I acted out this passion play with a series of inappropriate people; the Mentor who wouldn't let me grow up; the Seductress who didn't want to be faithful; the Lover who was really a friend; the Lost Boy who hated me secretly; the Genius who told me that I was a monster; the Yeshiva Boy who became a junkie. Though I genuinely cared for each of these people, it had been a carnival ride through hell. Each love affair was differently doomed, uniquely flawed, and hell came from knowing this in my gut yet staying with them anyway.

Now I was finally happy and free. I prayed to the God I didn't believe in not to meet someone and fall in love. Then, of course, I did. One minute I was blissfully single, the next I was dating a dancer named David and feeling pretty far gone. He was everything I didn't want him to be: funny, available, smart, handsome, solvent, soulful and easy to be with. He was also determined and interested. After the second date, we were inseparable.
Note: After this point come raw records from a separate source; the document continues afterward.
import Literature.NumberTheory.LFunctions.FeketePolyaKernelCertificatesBlockWrappers
import HarnessLib

/-!
# No real zero for real primitive characters of conductor `10068 ≤ q ≤ 10747`: the Fekete–Pólya rows, in the kernel (rows deferred by the earlier engines)

Topic `Literature/NumberTheory/LFunctions`; namespace `Literature.NumberTheory.LFunctions`. THEOREMS only (no
definition, no named fact, no `sorry`; standard axioms): one PUBLIC theorem **`noRealZero{Odd,Even}_fp_<q>`** per
fundamental discriminant `D`, `|D| = q ∈ [10068, 10747]`, that admits a Fekete–Pólya witness but was DEFERRED by the per-position engines v1/v2 (walk too long for one `decide`) — for every primitive
quadratic `χ` mod `q` of the parity of `D` and every `σ ∈ (0, 1)`, `L(σ, χ) ≠ 0` (statement shape of the
`interval_cases` bullets of the `NoRealZero{Odd,Even}…` range files, so a range assembly cites them by name).
Cell `parity-realchar`, kernel floor of the wide column (TARGET §2 row 19), Fekete–Pólya lane (seat prover-2).

Method (engine v4): `FeketePolyaKernelCertificatesBlock{,Wrappers}.lean` — the iterated partial sums of order
`K` of the induced character `χ↑(q·w)` are non-negative over one period, decided in the kernel BLOCKWISE on packed
base-`2^b` digits (`blockCert b B K (q·w) (tabs… b ps q w)`: sign tables of the character from the
quadratic-residue bitsets of the prime factors of the conductor — the factor list is part of each certificate,
primality by `norm_num` — prefix sums by one big-integer multiplication per order and block, sign test by one
AND), hence `ℜL(σ, χ↑(q·w)) > 0` (Fekete–Pólya 1912 / MV §11.2.1 Exercise 7) and `L(σ, χ) ≠ 0` (positive Euler
factors, Exercise 8).  Witnesses `(w, K)` = the cheapest in the exact integer scan of this seat
(`HOME/parity-realchar-prover-2/fp-witnesses-*.tsv`; no kit); the digit width `b` is two bits above the size of
the running-sum bound recorded by the scan.  13 characters in this file (est. 77 kernel-s).
NOT covered here (no Fekete–Pólya witness with `w ≤ 40`, `q·w ≤ 4·10⁵`, `K ≤ 12`; the other Fekete–Pólya rows of this range are in the `NoRealZeroFeketePolyaX…` files) — left to the truncation
certificates of the companion lane: see those files.

## References

* H. L. Montgomery, R. C. Vaughan, *Multiplicative Number Theory I*, CUP 2007, §9.3 Thm 9.13, §11.2.1
  Exercises 7–8. [MontgomeryVaughan2007]
* M. Fekete, G. Pólya, *Über ein Problem von Laguerre*, Rend. Circ. Mat. Palermo 34 (1912) 89–120. [FeketePolya1912]
-/

namespace Literature.NumberTheory.LFunctions

open FeketePolyaKernel

set_option maxHeartbeats 400000 in
/-- `D = -10068`: the odd character `χ₋₄·(·/2517)` of conductor `10068` (`2517`: 3 · 839) — Fekete–Pólya witness of order `2` along the induced modulus `10068·35 = 352380`, block certificate (digits of `28` bits, splitting depth `9`); est. `1.6` kernel-s. [cite: MontgomeryVaughan2007, §11.2.1 Exercises 7 (g), 8] -/
theorem noRealZeroOdd_fp_10068 :
    ∀ χ : DirichletCharacter ℂ 10068, χ.IsQuadratic → χ.IsPrimitive → χ.Odd →
      ∀ σ : ℝ, 0 < σ → σ < 1 → χ.LFunction σ ≠ 0 :=
  good_odd_of_four_blk [3, 839] (by norm_num) (by decide) (by decide) 35 2 28 9 (by decide) (by decide) (by decide)
    (Or.inr (by decide +kernel))

set_option maxHeartbeats 400000 in
/-- `D = 10133`: the even character `(·/10133)` of conductor `10133` (`10133`: prime) — Fekete–Pólya witness of order `5` along the induced modulus `10133·30 = 303990`, block certificate (digits of `76` bits, splitting depth `11`); est. `7.8` kernel-s. [cite: MontgomeryVaughan2007, §11.2.1 Exercises 7 (g), 8] -/
theorem noRealZeroEven_fp_10133 :
    ∀ χ : DirichletCharacter ℂ 10133, χ.IsQuadratic → χ.IsPrimitive → χ.Even →
      ∀ σ : ℝ, 0 < σ → σ < 1 → χ.LFunction σ ≠ 0 :=
  good_even_of_odd_blk [10133] (by norm_num) (by decide) (by decide) 30 5 76 11 (by decide) (by decide) (by decide)
    (Or.inr (by decide +kernel))

set_option maxHeartbeats 400000 in
/-- `D = 10220`: the even character `χ₋₄·(·/2555)` of conductor `10220` (`2555`: 5 · 7 · 73) — Fekete–Pólya witness of order `3` along the induced modulus `10220·39 = 398580`, block certificate (digits of `42` bits, splitting depth `10`); est. `3.7` kernel-s. [cite: MontgomeryVaughan2007, §11.2.1 Exercises 7 (g), 8] -/
theorem noRealZeroEven_fp_10220 :
    ∀ χ : DirichletCharacter ℂ 10220, χ.IsQuadratic → χ.IsPrimitive → χ.Even →
      ∀ σ : ℝ, 0 < σ → σ < 1 → χ.LFunction σ ≠ 0 :=
  good_even_of_four_blk [5, 7, 73] (by norm_num) (by decide) (by decide) 39 3 42 10 (by decide) (by decide) (by decide)
    (Or.inr (by decide +kernel))

set_option maxHeartbeats 400000 in
/-- `D = -10228`: the odd character `χ₋₄·(·/2557)` of conductor `10228` (`2557`: prime) — Fekete–Pólya witness of order `6` along the induced modulus `10228·35 = 357980`, block certificate (digits of `94` bits, splitting depth `11`); est. `10.8` kernel-s. [cite: MontgomeryVaughan2007, §11.2.1 Exercises 7 (g), 8] -/
theorem noRealZeroOdd_fp_10228 :
    ∀ χ : DirichletCharacter ℂ 10228, χ.IsQuadratic → χ.IsPrimitive → χ.Odd →
      ∀ σ : ℝ, 0 < σ → σ < 1 → χ.LFunction σ ≠ 0 :=
  good_odd_of_four_blk [2557] (by norm_num) (by decide) (by decide) 35 6 94 11 (by decide) (by decide) (by decide)
    (Or.inr (by decide +kernel))

set_option maxHeartbeats 400000 in
/-- `D = 10229`: the even character `(·/10229)` of conductor `10229` (`10229`: 53 · 193) — Fekete–Pólya witness of order `7` along the induced modulus `10229·22 = 225038`, block certificate (digits of `104` bits, splitting depth `10`); est. `8.1` kernel-s. [cite: MontgomeryVaughan2007, §11.2.1 Exercises 7 (g), 8] -/
theorem noRealZeroEven_fp_10229 :
    ∀ χ : DirichletCharacter ℂ 10229, χ.IsQuadratic → χ.IsPrimitive → χ.Even →
      ∀ σ : ℝ, 0 < σ → σ < 1 → χ.LFunction σ ≠ 0 :=
  good_even_of_odd_blk [53, 193] (by norm_num) (by decide) (by decide) 22 7 104 10 (by decide) (by decide) (by decide)
    (Or.inr (by decide +kernel))

set_option maxHeartbeats 400000 in
/-- `D = 10265`: the even character `(·/10265)` of conductor `10265` (`10265`: 5 · 2053) — Fekete–Pólya witness of order `6` along the induced modulus `10265·17 = 174505`, block certificate (digits of `87` bits, splitting depth `10`); est. `5.2` kernel-s. [cite: MontgomeryVaughan2007, §11.2.1 Exercises 7 (g), 8] -/
theorem noRealZeroEven_fp_10265 :
    ∀ χ : DirichletCharacter ℂ 10265, χ.IsQuadratic → χ.IsPrimitive → χ.Even →
      ∀ σ : ℝ, 0 < σ → σ < 1 → χ.LFunction σ ≠ 0 :=
  good_even_of_odd_blk [5, 2053] (by norm_num) (by decide) (by decide) 17 6 87 10 (by decide) (by decide) (by decide)
    (Or.inr (by decide +kernel))

set_option maxHeartbeats 400000 in
/-- `D = 10280`: the even character `χ₈·(·/1285)` of conductor `10280` (`1285`: 5 · 257) — Fekete–Pólya witness of order `2` along the induced modulus `10280·33 = 339240`, block certificate (digits of `25` bits, splitting depth `9`); est. `1.4` kernel-s. [cite: MontgomeryVaughan2007, §11.2.1 Exercises 7 (g), 8] -/
theorem noRealZeroEven_fp_10280 :
    ∀ χ : DirichletCharacter ℂ 10280, χ.IsQuadratic → χ.IsPrimitive → χ.Even →
      ∀ σ : ℝ, 0 < σ → σ < 1 → χ.LFunction σ ≠ 0 :=
  good_even_of_eight_blk [5, 257] (by norm_num) (by decide) (by decide) 33 2 25 9 (by decide) (by decide) (by decide)
    (Or.inl (by decide +kernel)) (Or.inr (by decide +kernel))

set_option maxHeartbeats 400000 in
/-- `D = -10363`: the odd character `(·/10363)` of conductor `10363` (`10363`: 43 · 241) — Fekete–Pólya witness of order `8` along the induced modulus `10363·15 = 155445`, block certificate (digits of `116` bits, splitting depth `10`); est. `6.7` kernel-s. [cite: MontgomeryVaughan2007, §11.2.1 Exercises 7 (g), 8] -/
theorem noRealZeroOdd_fp_10363 :
    ∀ χ : DirichletCharacter ℂ 10363, χ.IsQuadratic → χ.IsPrimitive → χ.Odd →
      ∀ σ : ℝ, 0 < σ → σ < 1 → χ.LFunction σ ≠ 0 :=
  good_odd_of_odd_blk [43, 241] (by norm_num) (by decide) (by decide) 15 8 116 10 (by decide) (by decide) (by decide)
    (Or.inr (by decide +kernel))

set_option maxHeartbeats 400000 in
/-- `D = 10373`: the even character `(·/10373)` of conductor `10373` (`10373`: 11 · 23 · 41) — Fekete–Pólya witness of order `5` along the induced modulus `10373·30 = 311190`, block certificate (digits of `76` bits, splitting depth `11`); est. `7.4` kernel-s. [cite: MontgomeryVaughan2007, §11.2.1 Exercises 7 (g), 8] -/
theorem noRealZeroEven_fp_10373 :
    ∀ χ : DirichletCharacter ℂ 10373, χ.IsQuadratic → χ.IsPrimitive → χ.Even →
      ∀ σ : ℝ, 0 < σ → σ < 1 → χ.LFunction σ ≠ 0 :=
  good_even_of_odd_blk [11, 23, 41] (by norm_num) (by decide) (by decide) 30 5 76 11 (by decide) (by decide) (by decide)
    (Or.inr (by decide +kernel))

set_option maxHeartbeats 400000 in
/-- `D = 10601`: the even character `(·/10601)` of conductor `10601` (`10601`: prime) — Fekete–Pólya witness of order `8` along the induced modulus `10601·21 = 222621`, block certificate (digits of `120` bits, splitting depth `10`); est. `10.4` kernel-s. [cite: MontgomeryVaughan2007, §11.2.1 Exercises 7 (g), 8] -/
theorem noRealZeroEven_fp_10601 :
    ∀ χ : DirichletCharacter ℂ 10601, χ.IsQuadratic → χ.IsPrimitive → χ.Even →
      ∀ σ : ℝ, 0 < σ → σ < 1 → χ.LFunction σ ≠ 0 :=
  good_even_of_odd_blk [10601] (by norm_num) (by decide) (by decide) 21 8 120 10 (by decide) (by decide) (by decide)
    (Or.inr (by decide +kernel))

set_option maxHeartbeats 400000 in
/-- `D = 10652`: the even character `χ₋₄·(·/2663)` of conductor `10652` (`2663`: prime) — Fekete–Pólya witness of order `5` along the induced modulus `10652·15 = 159780`, block certificate (digits of `72` bits, splitting depth `10`); est. `4.0` kernel-s. [cite: MontgomeryVaughan2007, §11.2.1 Exercises 7 (g), 8] -/
theorem noRealZeroEven_fp_10652 :
    ∀ χ : DirichletCharacter ℂ 10652, χ.IsQuadratic → χ.IsPrimitive → χ.Even →
      ∀ σ : ℝ, 0 < σ → σ < 1 → χ.LFunction σ ≠ 0 :=
  good_even_of_four_blk [2663] (by norm_num) (by decide) (by decide) 15 5 72 10 (by decide) (by decide) (by decide)
    (Or.inr (by decide +kernel))

set_option maxHeartbeats 400000 in
/-- `D = -10723`: the odd character `(·/10723)` of conductor `10723` (`10723`: prime) — Fekete–Pólya witness of order `9` along the induced modulus `10723·10 = 107230`, block certificate (digits of `126` bits, splitting depth `9`); est. `6.1` kernel-s. [cite: MontgomeryVaughan2007, §11.2.1 Exercises 7 (g), 8] -/
theorem noRealZeroOdd_fp_10723 :
    ∀ χ : DirichletCharacter ℂ 10723, χ.IsQuadratic → χ.IsPrimitive → χ.Odd →
      ∀ σ : ℝ, 0 < σ → σ < 1 → χ.LFunction σ ≠ 0 :=
  good_odd_of_odd_blk [10723] (by norm_num) (by decide) (by decide) 10 9 126 9 (by decide) (by decide) (by decide)
    (Or.inr (by decide +kernel))

set_option maxHeartbeats 400000 in
/-- `D = -10744`: the odd character `χ₈·(·/1343)` of conductor `10744` (`1343`: 17 · 79) — Fekete–Pólya witness of order `5` along the induced modulus `10744·13 = 139672`, block certificate (digits of `72` bits, splitting depth `10`); est. `3.4` kernel-s. [cite: MontgomeryVaughan2007, §11.2.1 Exercises 7 (g), 8] -/
theorem noRealZeroOdd_fp_10744 :
    ∀ χ : DirichletCharacter ℂ 10744, χ.IsQuadratic → χ.IsPrimitive → χ.Odd →
      ∀ σ : ℝ, 0 < σ → σ < 1 → χ.LFunction σ ≠ 0 :=
  good_odd_of_eight_blk [17, 79] (by norm_num) (by decide) (by decide) 13 5 72 10 (by decide) (by decide) (by decide)
    (Or.inl (by decide +kernel)) (Or.inr (by decide +kernel))

end Literature.NumberTheory.LFunctions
My friends begged me to take my time, to play the field, but that was never going to happen. I was in my 50s, I knew who I was, and could see plainly that he was a keeper. When conjugal PTSD kicked in, triggering some psycho reaction or other, David was understanding but not indulgent and left me to clean up my side of the street. When I went too far, one embarrassing night, he warned me, gently but firmly, that until he gave me a reason not to trust him, I had to trust him or this wouldn't work.
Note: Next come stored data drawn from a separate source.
import Summits.Ventures.PercRepro.S1CoreLPCells

/-!
# PercRepro — THE COLOOP COUNT UNDER THE `e`-FREE FLAT BOUNDS, AND THE INSTANCES (p2, gen 29; SUBCLAIM-S1
§6.10 (xviii)(i))

The coloop count of `S1CoreLPTools` with the remaining flat bounds of the `e`-free core: under «lines ≤ 3, planes
≤ 6» a set of nullity `≥ 4` has rank `≥ 4` after its coloops are removed, so at most `ρ(S) − 4` coloops; with
«rank-`4` sets ≤ 10 points» nullity `≥ 7` gives `≤ ρ(S) − 5`; with the local-sparse bound `|X| + 1 ≤ 2^{ρ(X)}`
nullity `≥ 27` gives `≤ ρ(S) − 6`. The upward and closure instances follow as in `S1CoreLPCells`. For the cells
`(7, d ≥ 10)` and `(8, d ≥ 10)` of the window. Nothing is claimed about any cell.

* `exists_eRk_sdiff_coloops`, `ncard_coloops_add_four_le_eRk_of_planes`, `ncard_coloops_add_five_le_eRk_of_tens`,
  `ncard_coloops_add_six_le_eRk_of_sparse`; `up_instance_planes`, `cl_instance_planes`, `up_instance_tens`,
  `cl_instance_tens`, `up_instance_sparse`, `cl_instance_sparse`; `ncard_extensions_add_le_of_flat`, `ext_planes`, `ext_tens`, `ext_sparse`, `ncard_U_add_le_ten`, `cl_instance_lines_planes`, `cl_instance_lines_tens`, `cl_instance_planes_tens`; `rkSets_eq_empty_of_planes`,
  `rkSets_eq_empty_of_tens`, `rkSets_eq_empty_of_sparse`.
Axioms: standard.
-/

open scoped Matroid

namespace PercRepro

namespace S1

open Set

variable {α : Type} {M : Matroid α} [M.Finite]

/-- The common core: the coloops `C` of a dependent set and the rank / size of `S ∖ C`. -/
theorem exists_eRk_sdiff_coloops (hpairs : ∀ e ∈ M.E, ∀ f ∈ M.E, e ≠ f → M.eRk {e, f} = 2)
    (hE2 : 2 ≤ M.E.ncard) {S : Set α} (hS : S ⊆ M.E) {r : ℕ} (hr : M.eRk S = (r : ℕ∞))
    (hdep : r + 1 ≤ S.ncard) :
    ∃ a : ℕ, M.eRk (S \ {x ∈ S | M.eRk (S \ {x}) + 1 = M.eRk S}) = (a : ℕ∞) ∧
      a + {x ∈ S | M.eRk (S \ {x}) + 1 = M.eRk S}.ncard = r ∧
      (S \ {x ∈ S | M.eRk (S \ {x}) + 1 = M.eRk S}).ncard + {x ∈ S | M.eRk (S \ {x}) + 1 = M.eRk S}.ncard = S.ncard ∧
      2 ≤ a := by
  set C := {x ∈ S | M.eRk (S \ {x}) + 1 = M.eRk S} with hCdef
  have hSfin : S.Finite := M.ground_finite.subset hS
  have hCS : C ⊆ S := fun x hx => hx.1
  have hCfin : C.Finite := hSfin.subset hCS
  have hout : ∀ x ∈ C, x ∈ M.E ∧ x ∉ M.closure (S \ {x}) := by
    intro x hx
    refine ⟨hS hx.1, fun hmem => ?_⟩
    have hsub : S ⊆ M.closure (S \ {x}) := by
      intro y hy
      by_cases hyx : y = x
      · rw [hyx]; exact hmem
      · exact M.subset_closure (S \ {x}) (sdiff_subset.trans hS) ⟨hy, hyx⟩
    have h1 : M.eRk S ≤ M.eRk (S \ {x}) := by
      calc M.eRk S ≤ M.eRk (M.closure (S \ {x})) := M.eRk_mono hsub
        _ = M.eRk (S \ {x}) := M.eRk_closure_eq _
    have h2 := hx.2
    have hle : M.eRk (S \ {x}) ≤ (r : ℕ∞) := by rw [← hr]; exact M.eRk_mono sdiff_subset
    have hfin : M.eRk (S \ {x}) ≠ ⊤ := ne_top_of_le_ne_top (ENat.coe_ne_top r) hle
    obtain ⟨a, ha⟩ := ENat.ne_top_iff_exists.mp hfin
    rw [← ha] at h1 h2
    rw [← h2] at h1
    have : a + 1 ≤ a := by exact_mod_cast h1
    omega
  have hA := eRk_sdiff_add_encard_of_forall_notMem_closure (M := M) hCS hCfin hout
  rw [hr] at hA
  have hsize : (S \ C).encard + C.encard = S.encard := encard_sdiff_add_encard_of_subset hCS
  have hfinD : M.eRk (S \ C) ≠ ⊤ := ne_top_of_le_ne_top (ENat.coe_ne_top r) (by rw [← hA]; exact le_self_add)
  obtain ⟨a, ha⟩ := ENat.ne_top_iff_exists.mp hfinD
  rw [← ha] at hA
  rw [← hCfin.cast_ncard_eq] at hA hsize
  rw [← hSfin.cast_ncard_eq, ← (hSfin.subset sdiff_subset).cast_ncard_eq] at hsize
  have hA' : a + C.ncard = r := by exact_mod_cast hA
  have hsize' : (S \ C).ncard + C.ncard = S.ncard := by exact_mod_cast hsize
  have h2 := ncard_coloops_add_two_le_eRk hpairs hE2 hS hr hdep
  rw [← hCdef] at h2
  exact ⟨a, ha.symm, hA', hsize', by omega⟩

/-- **THE COLOOP COUNT UNDER «LINES ≤ 3, PLANES ≤ 6»**: nullity `≥ 4` ⇒ at most `ρ(S) − 4` coloops. -/
theorem ncard_coloops_add_four_le_eRk_of_planes (hpairs : ∀ e ∈ M.E, ∀ f ∈ M.E, e ≠ f → M.eRk {e, f} = 2)
    (hlines : ∀ L ⊆ M.E, M.eRk L = 2 → L.ncard ≤ 3) (hplanes : ∀ P ⊆ M.E, M.eRk P ≤ 3 → P.ncard ≤ 6)
    (hE2 : 2 ≤ M.E.ncard) {S : Set α} (hS : S ⊆ M.E) {r : ℕ} (hr : M.eRk S = (r : ℕ∞))
    (hdep : r + 4 ≤ S.ncard) : {x ∈ S | M.eRk (S \ {x}) + 1 = M.eRk S}.ncard + 4 ≤ r := by
  obtain ⟨a, ha, hA, hsize, h2⟩ := exists_eRk_sdiff_coloops hpairs hE2 hS hr (by omega)
  set C := {x ∈ S | M.eRk (S \ {x}) + 1 = M.eRk S} with hCdef
  by_contra hlt
  push Not at hlt
  have hsub : S \ C ⊆ M.E := sdiff_subset.trans hS
  rcases Nat.lt_or_ge a 3 with h | h
  · have ha2 : a = 2 := by omega
    have := hlines (S \ C) hsub (by rw [ha, ha2]; rfl)
    omega
  · have ha3 : a = 3 := by omega
    have := hplanes (S \ C) hsub (by rw [ha, ha3]; exact le_refl _)
    omega

/-- **THE COLOOP COUNT UNDER «LINES ≤ 3, PLANES ≤ 6, RANK-4 SETS ≤ 10»**: nullity `≥ 7` ⇒ at most `ρ(S) − 5`
coloops. -/
theorem ncard_coloops_add_five_le_eRk_of_tens (hpairs : ∀ e ∈ M.E, ∀ f ∈ M.E, e ≠ f → M.eRk {e, f} = 2)
    (hlines : ∀ L ⊆ M.E, M.eRk L = 2 → L.ncard ≤ 3) (hplanes : ∀ P ⊆ M.E, M.eRk P ≤ 3 → P.ncard ≤ 6)
    (htens : ∀ X ⊆ M.E, M.eRk X ≤ 4 → X.ncard ≤ 10)
    (hE2 : 2 ≤ M.E.ncard) {S : Set α} (hS : S ⊆ M.E) {r : ℕ} (hr : M.eRk S = (r : ℕ∞))
    (hdep : r + 7 ≤ S.ncard) : {x ∈ S | M.eRk (S \ {x}) + 1 = M.eRk S}.ncard + 5 ≤ r := by
  obtain ⟨a, ha, hA, hsize, h2⟩ := exists_eRk_sdiff_coloops hpairs hE2 hS hr (by omega)
  set C := {x ∈ S | M.eRk (S \ {x}) + 1 = M.eRk S} with hCdef
  have h4 := ncard_coloops_add_four_le_eRk_of_planes hpairs hlines hplanes hE2 hS hr (by omega)
  rw [← hCdef] at h4
  by_contra hlt
  push Not at hlt
  have ha4 : a = 4 := by omega
  have := htens (S \ C) (sdiff_subset.trans hS) (by rw [ha, ha4]; exact le_refl _)
  omega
This lack of faith was my problem, not his. I knew if I didn't take the leap -- if I ran away in fight or flight -- my life would be the narrower for it. If I ran away from this honest man just because my demons were howling, I'd become a prisoner of my past, skittering away from the shadows. We make this choice, each of us, every day, to step toward the unknown or to turn away, risk or withdraw, surrender or block, say yes or no to the chances we're given. So I took David's warning as a mantra -- you have to trust 'til there's reason not to -- and five years later I've never stopped.

Last week, we were walking through the Boston neighborhood of David's childhood, where his parents spent their 50-year marriage. Out of the blue, he asked me how I felt about getting married. I told him I wasn't interested. David said he felt the same way.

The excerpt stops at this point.